This package implements MatrixFactorizer class that can be used for matrix factorization using stochastic gradient descent (see Koren et al, 2009). It aims at providing simple interface and enabling user to fit the model in online fashion.
The data is assumed to come in the long format as below:
user_id movie_id rating
1471 231 1
1233 27 5
1471 4566 2
... ... ...
what is equivalent to storing the ratings in the user_id * movie_id matrix.
The MatrixFactorizer class uses interface similar to the classes in the sklearn package. The typical workflow includes pre-processing, cleaning, etc. and then spliting the data into arrays X for indexes and y for the values, after that, the MatrixFactorizer model an be fitted.

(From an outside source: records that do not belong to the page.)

import Summits.AtomisticToContinuum.Crystallization.Theorems.FrustratedLawDichotomyStrainedPatchHomLeafBridge

/-!
# The reflected (P4) fcc GRAM-LEAF CHECKER `leafOK` and its soundness (CERT-DESIGN-g44 §9 D3/D4; critic row 783 (4)(i)–(iii))

decomp-a2c hand-2 g21 (crux `AperiodicFrustratedLawGap`, stmt-AtomisticToContinuum-27623).  On top of the leaf bridge
`…HomLeafBridge.boxSum_ge_of_termChecks` (all real analysis discharged there) this module is INTEGER PLUMBING ONLY:

* hint GENERATORS `curvM`, `valLo`, `derivLo`, `derivHi` (the per-term constants are COMPUTED from the leaf data, never stored — a leaf record is
  just `(c0, w, μ)`: 9 + 9 + 1 integers at scale `SC = 2^48`), mirroring the regime logic of `curvOK` / `valLoOK` / `derivOK`;
* the integer form of the checker inequality with OUTWARD rounding (`cdiv` for the two subtracted aggregates);
* ★ `termsOK c0 w : Bool` — the three per-term checks over the label box `[−7,7]³ ∖ 0` (a `Finset` the kernel enumerates directly), and the three integer
  AGGREGATES `sumV`, `sumG`, `sumC` of the checker inequality;
* ★★★ `leaf_sound : termsOK c0 w = true → sumV c0 = s₁ → sumG c0 w = s₂ → sumC c0 w = s₃ → μ ≤ s₁ − s₂ − s₃ → ∀ G, (Gram data of G in the box) →
  μ/SC ≤ Σ_b W₄₅ ‖latPt G fccVec b‖` — the shard proves the four kernel facts SEPARATELY (`decide +kernel` each) and the literal comparison by `decide`.
  PILOT (farm kernel, one full leaf at the compressed fcc Gram matrix `0.92·(δᵢⱼ + ½(1−δᵢⱼ))`, half-width `2^-12`): `termsOK` ≈ 36 + 17 + 25 s for its
  three conjuncts, `sumV` ≈ 16 s, `sumG` ≈ 39 s, `sumC` ≈ 39 s; ONE `decide +kernel` over the unsplit inequality did NOT complete (error unprintable) — hence
  the split form.  The per-leaf cost (~3 min) is far above CERT-DESIGN §9's budget: the label box (3374 labels, only ≈ 450 inside the range 9/2), the
  9-fold recomputation inside `gradA`, and `Finset` enumeration are the obvious next optimisations (list enumeration + per-term hint caching).

What is still above this file: the ENTRY→GRAM interval squaring per entry leaf (hand-1's `…HomLeafCalculus.inner_apply_apply_eq_sum_entries` in `FI`),
the prune verdicts P1–P3 in reflected form, the cover/bisection driver over `…HomCover.homFloor_of_entryCover`, and sharding.  Computable; no
instances/notation; 0 sorry; standard axioms.  `--supports stmt-AtomisticToContinuum-27623`.
-/

namespace Summit.AtomisticToContinuum.Crystallization.Theorems.FrustratedLawDichotomyStrainedPatchHomLeafCheck

open scoped BigOperators RealInnerProductSpace
open Set
open Literature.Analysis.ValidatedNumerics.Numerics
open Summit.AtomisticToContinuum.Crystallization.Theorems.ChargedEnergyGapNegative (E3)
open Summit.AtomisticToContinuum.Crystallization.Theorems.FrustratedLawDichotomySchurCut (effPot w₄₅ ω₄)
open Summit.AtomisticToContinuum.Crystallization.Theorems.FrustratedLawDichotomyStrainedPatchHomSplit (latPt)
open Summit.AtomisticToContinuum.Crystallization.Theorems.FrustratedLawDichotomyStrainedPatchHomTermEval
open Summit.AtomisticToContinuum.Crystallization.Theorems.FrustratedLawDichotomyStrainedPatchHomTermEvalPoint
open Summit.AtomisticToContinuum.Crystallization.Theorems.FrustratedLawDichotomyStrainedPatchHomLeafBridge (boxSum_ge_of_termChecks)
open Literature.Barriers.AtomisticToContinuum.FlatleyTheil2015 (fccVec)

/-! ## §1. Leaf data in integers -/

/-- The term functional `L_b k = bᵢ·bⱼ`, `(i, j) = finProdFinEquiv.symm k`. -/
def Lz (b : Fin 3 → ℤ) (k : Fin 9) : ℤ := b ((@finProdFinEquiv 3 3).symm k).1 * b ((@finProdFinEquiv 3 3).symm k).2

/-- Scaled centre of the term's squared-length range: `q0 = Σₖ L_b k · c0ₖ`. -/
def q0z (c0 : Fin 9 → ℤ) (b : Fin 3 → ℤ) : ℤ := ∑ k, Lz b k * c0 k

/-- Scaled radius of the term's squared-length range: `r = Σₖ |L_b k| · wₖ`. -/
def rz (w : Fin 9 → ℤ) (b : Fin 3 → ℤ) : ℤ := ∑ k, |Lz b k| * w k

/-- The label box `[−7,7]³ ∖ 0`. -/
noncomputable def box7 : Finset (Fin 3 → ℤ) := (Fintype.piFinset fun _ : Fin 3 => Finset.Icc (-7 : ℤ) 7).filter (fun b => b ≠ 0)

/-! ## §2. Hint generators (any value is SOUND — the checks decide; these just aim to pass) -/

/-- Curvature constant generator: the regime expression's upper end (max of the two pieces on a straddle), floored at `0`. -/
def curvM (qlo qhi : ℤ) : ℤ :=
  let A := FI.ofScaled qlo
  let B := FI.ofScaled qhi
  max 0
    (if 25 * qhi ≤ 64 * (SC : ℤ) then (eBump A B (FI.sqrt A).lo (FI.sqrt B).hi).hi
    else if 64 * (SC : ℤ) ≤ 25 * qlo then
      (if qhi ≤ 9 * (SC : ℤ) then (eLJ A B).hi
      else if 9 * (SC : ℤ) ≤ qlo then
        (if 4 * qhi ≤ 81 * (SC : ℤ) then (eWin (FI.sqrt A).lo (FI.sqrt B).hi).hi
        else if 81 * (SC : ℤ) ≤ 4 * qlo then 0
        else (eWin (FI.sqrt A).lo (FI.sqrt (FI.ofFrac 81 4)).hi).hi)
      else max (eLJ A (FI.ofInt 9)).hi (eWin (FI.sqrt (FI.ofInt 9)).lo (FI.sqrt B).hi).hi)
    else max (eBump A (FI.ofFrac 64 25) (FI.sqrt A).lo (FI.sqrt (FI.ofFrac 64 25)).hi).hi (eLJ (FI.ofFrac 64 25) B).hi)

/-- Value lower-bound generator (the regime enclosure's lower end). -/
def valLo (q0 : ℤ) : ℤ :=
  let Q := FI.ofScaled q0
  if 25 * q0 ≤ 64 * (SC : ℤ) then
    (eBumpE1 Q).lo + min (FI.mul (eBumpC Q) (mulRat (FI.ofScaled (FI.sqrt Q).lo) 5 4)).lo
      (FI.mul (eBumpC Q) (mulRat (FI.ofScaled (FI.sqrt Q).hi) 5 4)).lo
  else if q0 ≤ 9 * (SC : ℤ) then (eVq Q).lo
  else if 4 * q0 ≤ 81 * (SC : ℤ) then (eWinVal Q (FI.sqrt Q).hi).lo
  else 0

/-- Derivative lower-end generator. -/
def derivLo (q0 : ℤ) : ℤ :=
  let Q := FI.ofScaled q0
  if 25 * q0 ≤ 64 * (SC : ℤ) then
    (eBumpE2 Q).lo + min (FI.mul (eBumpC2 Q) (mulRat (FI.ofScaled (FI.sqrt Q).lo) 5 4)).lo
      (FI.mul (eBumpC2 Q) (mulRat (FI.ofScaled (FI.sqrt Q).hi) 5 4)).lo
  else if q0 ≤ 9 * (SC : ℤ) then (eGlj Q).lo
  else if 4 * q0 ≤ 81 * (SC : ℤ) then (eWinDer (FI.sqrt Q).hi (FI.sqrt Q).lo).lo
  else 0

/-- Derivative upper-end generator. -/
def derivHi (q0 : ℤ) : ℤ :=
  let Q := FI.ofScaled q0
  if 25 * q0 ≤ 64 * (SC : ℤ) then
    (eBumpE2 Q).hi + max (FI.mul (eBumpC2 Q) (mulRat (FI.ofScaled (FI.sqrt Q).lo) 5 4)).hi
      (FI.mul (eBumpC2 Q) (mulRat (FI.ofScaled (FI.sqrt Q).hi) 5 4)).hi
  else if q0 ≤ 9 * (SC : ℤ) then (eGlj Q).hi
  else if 4 * q0 ≤ 81 * (SC : ℤ) then (eWinDer (FI.sqrt Q).lo (FI.sqrt Q).hi).hi
  else 0

/-! ## §3. The integer checker inequality and the leaf check -/

/-- Scaled upper bound `A k` of `SC·Σ_b max |Dlo·L| |Dhi·L|`: `Σ_b max |derivLo·L_bk| |derivHi·L_bk|`. -/
noncomputable def gradA (c0 : Fin 9 → ℤ) (k : Fin 9) : ℤ :=
  ∑ b ∈ box7, max |derivLo (q0z c0 b) * Lz b k| |derivHi (q0z c0 b) * Lz b k|

/-- ★ **PER-TERM PART OF THE LEAF CHECK**: half-widths non-negative and, for every label, the three reflected term checks pass on the generated hints. -/
noncomputable def termsOK (c0 w : Fin 9 → ℤ) : Bool :=
  decide (∀ k, 0 ≤ w k) &&
  decide (∀ b ∈ box7,
    curvOK (q0z c0 b - rz w b) (q0z c0 b + rz w b) (curvM (q0z c0 b - rz w b) (q0z c0 b + rz w b)) = true ∧
    valLoOK (q0z c0 b) (valLo (q0z c0 b)) = true ∧
    derivOK (q0z c0 b) (derivLo (q0z c0 b)) (derivHi (q0z c0 b)) = true)

/-- Aggregate 1 (scaled): `Σ_b valLo`. -/
noncomputable def sumV (c0 : Fin 9 → ℤ) : ℤ := ∑ b ∈ box7, valLo (q0z c0 b)

/-- Aggregate 2 (scaled, rounded UP): `Σₖ ⌈gradA k · wₖ / SC⌉`. -/
noncomputable def sumG (c0 w : Fin 9 → ℤ) : ℤ := ∑ k, cdiv (gradA c0 k * w k) SC

/-- Aggregate 3 (scaled, rounded UP): `⌈Σ_b curvM_b · r_b² / (2·SC²)⌉`. -/
noncomputable def sumC (c0 w : Fin 9 → ℤ) : ℤ :=
  cdiv (∑ b ∈ box7, curvM (q0z c0 b - rz w b) (q0z c0 b + rz w b) * rz w b ^ 2) (2 * (SC : ℤ) * SC)

/-! ## §4. Soundness -/

/-- ★★★ **SOUNDNESS OF THE LEAF CHECK.**  A shard supplies, per Gram leaf `(c0, w)` with target `μ`: the kernel fact `termsOK c0 w = true`, the three
kernel-evaluated aggregates `sumV c0 = s₁`, `sumG c0 w = s₂`, `sumC c0 w = s₃` (separate `decide +kernel` facts — measured ≈ 16 s / 39 s / 39 s per
3374-label leaf on the farm kernel, see the module's pilot note) and the literal comparison `μ ≤ s₁ − s₂ − s₃`; conclusion: the (P4) box floor of that leaf for
every deformation whose Gram data lie in the box. [folklore] -/
theorem leaf_sound {c0 w : Fin 9 → ℤ} {μ s₁ s₂ s₃ : ℤ} (h : termsOK c0 w = true) (e₁ : sumV c0 = s₁) (e₂ : sumG c0 w = s₂) (e₃ : sumC c0 w = s₃)
    (hineq : μ ≤ s₁ - s₂ - s₃) (G : E3 →L[ℝ] E3)
    (hbox : ∀ k : Fin 9, |⟪G (fccVec ((@finProdFinEquiv 3 3).symm k).1), G (fccVec ((@finProdFinEquiv 3 3).symm k).2)⟫ - (c0 k : ℝ) / SC| ≤
      (w k : ℝ) / SC) :
    (μ : ℝ) / SC ≤ ∑ b ∈ (Fintype.piFinset fun _ : Fin 3 => Finset.Icc (-7 : ℤ) 7).filter (fun b => b ≠ 0), effPot w₄₅ ω₄ (3 / 400) ‖latPt G fccVec b‖ := by
  subst e₁ e₂ e₃
  unfold termsOK at h
  simp only [Bool.and_eq_true, decide_eq_true_eq] at h
  obtain ⟨hw, hterms⟩ := h
  have hS := SC_pos
  have hS2 : (0:ℤ) < 2 * (SC : ℤ) * SC := mul_pos (mul_pos two_pos SCZ_pos) SCZ_pos
  refine boxSum_ge_of_termChecks c0 w (fun b => curvM (q0z c0 b - rz w b) (q0z c0 b + rz w b)) (fun b => valLo (q0z c0 b))
    (fun b => derivLo (q0z c0 b)) (fun b => derivHi (q0z c0 b)) μ hw (fun b hb => (hterms b hb).1) (fun b hb => (hterms b hb).2.1)
    (fun b hb => (hterms b hb).2.2) ?_ G hbox
  -- the integer inequality, read in ℝ with outward rounding
  have hI : (μ : ℝ) ≤ ((∑ b ∈ box7, valLo (q0z c0 b) : ℤ) : ℝ) - ((∑ k, cdiv (gradA c0 k * w k) SC : ℤ) : ℝ) -
      ((cdiv (∑ b ∈ box7, curvM (q0z c0 b - rz w b) (q0z c0 b + rz w b) * rz w b ^ 2) (2 * (SC : ℤ) * SC) : ℤ) : ℝ) := by
    unfold sumV sumG sumC at hineq; exact_mod_cast hineq
  -- piece 2: Σ_k (Σ_b max …/SC) · (w k/SC) ≤ (Σ_k cdiv (A_k w_k) SC)/SC
  have h2 : ∑ k, (∑ b ∈ box7, max (|((derivLo (q0z c0 b) : ℝ) / SC) * (((b ((@finProdFinEquiv 3 3).symm k).1 : ℤ) : ℝ) *
        ((b ((@finProdFinEquiv 3 3).symm k).2 : ℤ) : ℝ))|) (|((derivHi (q0z c0 b) : ℝ) / SC) * (((b ((@finProdFinEquiv 3 3).symm k).1 : ℤ) : ℝ) *
        ((b ((@finProdFinEquiv 3 3).symm k).2 : ℤ) : ℝ))|)) * ((w k : ℝ) / SC) ≤
      ((∑ k, cdiv (gradA c0 k * w k) SC : ℤ) : ℝ) / SC := by
    rw [Int.cast_sum, Finset.sum_div]
    refine Finset.sum_le_sum fun k _ => ?_
    have hA : (∑ b ∈ box7, max (|((derivLo (q0z c0 b) : ℝ) / SC) * (((b ((@finProdFinEquiv 3 3).symm k).1 : ℤ) : ℝ) *
        ((b ((@finProdFinEquiv 3 3).symm k).2 : ℤ) : ℝ))|) (|((derivHi (q0z c0 b) : ℝ) / SC) * (((b ((@finProdFinEquiv 3 3).symm k).1 : ℤ) : ℝ) *
        ((b ((@finProdFinEquiv 3 3).symm k).2 : ℤ) : ℝ))|)) = ((gradA c0 k : ℤ) : ℝ) / SC := by
      unfold gradA Lz
      rw [Int.cast_sum, Finset.sum_div]
      refine Finset.sum_congr rfl fun b _ => ?_
      have e1 : ∀ D : ℤ, |((D : ℝ) / SC) * (((b ((@finProdFinEquiv 3 3).symm k).1 : ℤ) : ℝ) * ((b ((@finProdFinEquiv 3 3).symm k).2 : ℤ) : ℝ))| =
          ((|D * (b ((@finProdFinEquiv 3 3).symm k).1 * b ((@finProdFinEquiv 3 3).symm k).2)| : ℤ) : ℝ) / SC := by
        intro D
        rw [Int.cast_abs, ← abs_of_pos hS, ← abs_div, abs_of_pos hS]
        congr 1; push_cast; field_simp
      rw [e1, e1, Int.cast_max, max_div_div_right hS.le]
    rw [hA]
    have := div_le_cdiv (a := gradA c0 k * w k) (b := (SC : ℤ)) (by exact_mod_cast SCZ_pos)
    push_cast at this
    calc ((gradA c0 k : ℤ) : ℝ) / SC * ((w k : ℝ) / SC) = ((gradA c0 k : ℝ) * (w k) / SC) / SC := by field_simp
      _ ≤ ((cdiv (gradA c0 k * w k) SC : ℤ) : ℝ) / SC := div_le_div_of_nonneg_right this hS.le
  -- piece 3: ½ Σ (M/SC)(r/SC)² ≤ cdiv(Σ M r², 2 SC²)/SC
  have h3 : 1 / 2 * ∑ b ∈ box7, ((curvM (q0z c0 b - rz w b) (q0z c0 b + rz w b) : ℝ) / SC) *
        (∑ k, |((b ((@finProdFinEquiv 3 3).symm k).1 : ℤ) : ℝ) * ((b ((@finProdFinEquiv 3 3).symm k).2 : ℤ) : ℝ)| * ((w k : ℝ) / SC)) ^ 2 ≤
      ((cdiv (∑ b ∈ box7, curvM (q0z c0 b - rz w b) (q0z c0 b + rz w b) * rz w b ^ 2) (2 * (SC : ℤ) * SC) : ℤ) : ℝ) / SC := by
    have hr : ∀ b : Fin 3 → ℤ, ∑ k, |((b ((@finProdFinEquiv 3 3).symm k).1 : ℤ) : ℝ) * ((b ((@finProdFinEquiv 3 3).symm k).2 : ℤ) : ℝ)| *
        ((w k : ℝ) / SC) = ((rz w b : ℤ) : ℝ) / SC := by
      intro b; unfold rz Lz; push_cast; rw [Finset.sum_div]; exact Finset.sum_congr rfl fun k _ => by ring
    simp only [hr]
    have := div_le_cdiv (a := ∑ b ∈ box7, curvM (q0z c0 b - rz w b) (q0z c0 b + rz w b) * rz w b ^ 2) (b := 2 * (SC : ℤ) * SC) hS2
    have e : 1 / 2 * ∑ b ∈ box7, ((curvM (q0z c0 b - rz w b) (q0z c0 b + rz w b) : ℝ) / SC) * (((rz w b : ℤ) : ℝ) / SC) ^ 2 =
        (((∑ b ∈ box7, curvM (q0z c0 b - rz w b) (q0z c0 b + rz w b) * rz w b ^ 2 : ℤ) : ℝ) / ((2 * (SC : ℤ) * SC : ℤ) : ℝ)) / SC := by
      push_cast
      rw [Finset.mul_sum, Finset.sum_div, Finset.sum_div]
      refine Finset.sum_congr rfl fun b _ => ?_
      field_simp
    rw [e]
    exact div_le_div_of_nonneg_right this hS.le
  -- piece 1 is an identity
  have h1 : ∑ b ∈ box7, ((valLo (q0z c0 b) : ℝ)) / SC = ((∑ b ∈ box7, valLo (q0z c0 b) : ℤ) : ℝ) / SC := by
    rw [Int.cast_sum, Finset.sum_div]
  have hI' := div_le_div_of_nonneg_right hI hS.le
  rw [sub_div, sub_div] at hI'
  simp only [box7] at h1 h2 h3 hI' ⊢
  linarith [h1, h2, h3, hI']

/-! ## §5. Kernel smoke tests -/

/-- The hint generators pass their own checks on a first-shell term `q ∈ [0.9, 0.905]` and on a window term `q ∈ [12, 12.05]` (kernel). -/
example : curvOK (9 * (SC : ℤ) / 10) (905 * (SC : ℤ) / 1000) (curvM (9 * (SC : ℤ) / 10) (905 * (SC : ℤ) / 1000)) = true ∧
    curvOK (12 * (SC : ℤ)) (12 * (SC : ℤ) + (SC : ℤ) / 20) (curvM (12 * (SC : ℤ)) (12 * (SC : ℤ) + (SC : ℤ) / 20)) = true := by
  decide +kernel

/-- … and the value / derivative generators at `q₀ = 0.95`, `3`, `12`, `25`. -/
example : (valLoOK (95 * (SC : ℤ) / 100) (valLo (95 * (SC : ℤ) / 100)) && derivOK (95 * (SC : ℤ) / 100) (derivLo (95 * (SC : ℤ) / 100))
      (derivHi (95 * (SC : ℤ) / 100)) && valLoOK (3 * (SC : ℤ)) (valLo (3 * (SC : ℤ))) && valLoOK (12 * (SC : ℤ)) (valLo (12 * (SC : ℤ))) &&
      derivOK (12 * (SC : ℤ)) (derivLo (12 * (SC : ℤ))) (derivHi (12 * (SC : ℤ))) && valLoOK (25 * (SC : ℤ)) (valLo (25 * (SC : ℤ)))) = true := by
  decide +kernel

end Summit.AtomisticToContinuum.Crystallization.Theorems.FrustratedLawDichotomyStrainedPatchHomLeafCheck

from sgdmf import MatrixFactorizer
X = data[['user_id', 'movie_id']]
y = data['rating']
mf = MatrixFactorizer()
mf.partial_fit(X, y)
Since MatrixFactorizer is fitted using stochastic gradient descent, it is possible to train model using online learning in batches (or case by case), using the partial_fit() function. MatrixFactorizer is able to adapt to changes in the data (new indexes) by initializing the parameters for yet unseen indexes on-the-fly (when using dynamic_indexes=True).
Koren, Y., Bell, R., & Volinsky, C. (2009). Matrix factorization techniques for recommender systems. Computer, 42(8).